Now that the logic has been sorted, proceeding with developing the function & saving each dataframe

In [16]:
def save_table(table, str):
    if os.path.exists("temp"):
        shutil.rmtree("temp")

    # Pyspark syntax to save dataframe within designated filepath
    table.coalesce(1).write.option("compression", "uncompressed").parquet("temp/table.parquet")
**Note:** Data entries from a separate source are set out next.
/-- **One step of direction A.** Two `G_s`-adjacent covering-open sites drawn in `Ω` have representatives
joined by an open bond path inside the thickened window: adjacent type-I sites are two open edges at a
common vertex (`cover_exists_odd_corner`), a type-I site adjacent to an (open, hence odd) face centre is an
open edge at that vertex (`coverVertex_mem_coverEdge`). [cite: Beffara2008Universal, §5.1] -/
theorem cover_step_site_to_bond {δ : ℝ} (hδ : 0 < δ) {Ω : Set ℂ} {η : Set (Sym2 (Site 2))}
    {a b : MixedSite} (hab : centredSquareGraph.Adj a b) (hao : a ∈ coverMap η) (hbo : b ∈ coverMap η)
    (haW : (δ : ℂ) * coverZ a ∈ Ω) (hbW : (δ : ℂ) * coverZ b ∈ Ω) :
    η ∈ openConnIn {y : Site 2 | (δ : ℂ) * squareLatticeEmbedding.z y ∈ Metric.thickening δ Ω}
      (Sum.elim coverFst coverVertex a) (Sum.elim coverFst coverVertex b) := by
  have win : ∀ x : ℤ × ℤ, (δ : ℂ) * coverZ (Sum.inl x) ∈ Ω →
      coverFst x ∈ {y : Site 2 | (δ : ℂ) * squareLatticeEmbedding.z y ∈ Metric.thickening δ Ω} ∧
      coverSnd x ∈ {y : Site 2 | (δ : ℂ) * squareLatticeEmbedding.z y ∈ Metric.thickening δ Ω} :=
    fun x hx => ⟨cover_mem_thickening_of_dist hδ hx (cover_dist_coverFst x),
      cover_mem_thickening_of_dist hδ hx (cover_dist_coverSnd x)⟩
  cases a with
  | inl x =>
    cases b with
    | inl y =>
      obtain ⟨f, hf, hxf, hyf⟩ := cover_exists_odd_corner hab
      have h1 := cover_openConnIn_coverFst hao (win x haW).1 (win x haW).2 (coverVertex_mem_coverEdge hxf hf)
      have h2 := cover_openConnIn_coverFst hbo (win y hbW).1 (win y hbW).2 (coverVertex_mem_coverEdge hyf hf)
      exact PlanarDuality.openConnIn_trans h1 ((openConnIn_comm _ _ _) ▸ h2)
    | inr f =>
      rw [cover_inr_mem_coverMap_iff] at hbo
      rw [centredSquareGraph_adj_inl_inr_iff] at hab
      exact cover_openConnIn_coverFst hao (win x haW).1 (win x haW).2 (coverVertex_mem_coverEdge hab hbo)
  | inr f =>
    cases b with
    | inl y =>
      rw [cover_inr_mem_coverMap_iff] at hao
      have hab' := hab.symm
      rw [centredSquareGraph_adj_inl_inr_iff] at hab'
      exact (openConnIn_comm _ _ _) ▸
        (cover_openConnIn_coverFst hbo (win y hbW).1 (win y hbW).2 (coverVertex_mem_coverEdge hab' hao))
    | inr g => exact absurd hab (not_centredSquareGraph_adj_inr_inr f g)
    # Obtaining the name of our generated parquet file
    filenames = os.listdir("temp/table.parquet")
    name = ""
    for filename in filenames:
        if filename.endswith("parquet"):
            name += filename

    # Preparing a desired filepath to move our parquet files to
    if not os.path.exists("tables"):
        os.makedirs("tables")

    path1 = f"temp/table.parquet/{name}"
    path2 = f"tables/{str}.parquet"
    
    # Moving our parquet file to a desired filepath & renaming it
    shutil.move(path1, path2)
    
    # Deleting the generated filepath from pyspark
    shutil.rmtree("temp")

In [17]:
# Saving our tables!
save_table(passenger_count_dim, "passenger_count_dim")

In [18]:
save_table(trip_distance_dim, "trip_distance_dim")

In [19]:
save_table(rate_code_dim, "rate_code_dim")

In [20]:
save_table(pickup_location_dim, "pickup_location_dim")

In [21]:
save_table(dropoff_location_dim, "dropoff_location_dim")

In [22]:
save_table(datetime_dim, "datetime_dim")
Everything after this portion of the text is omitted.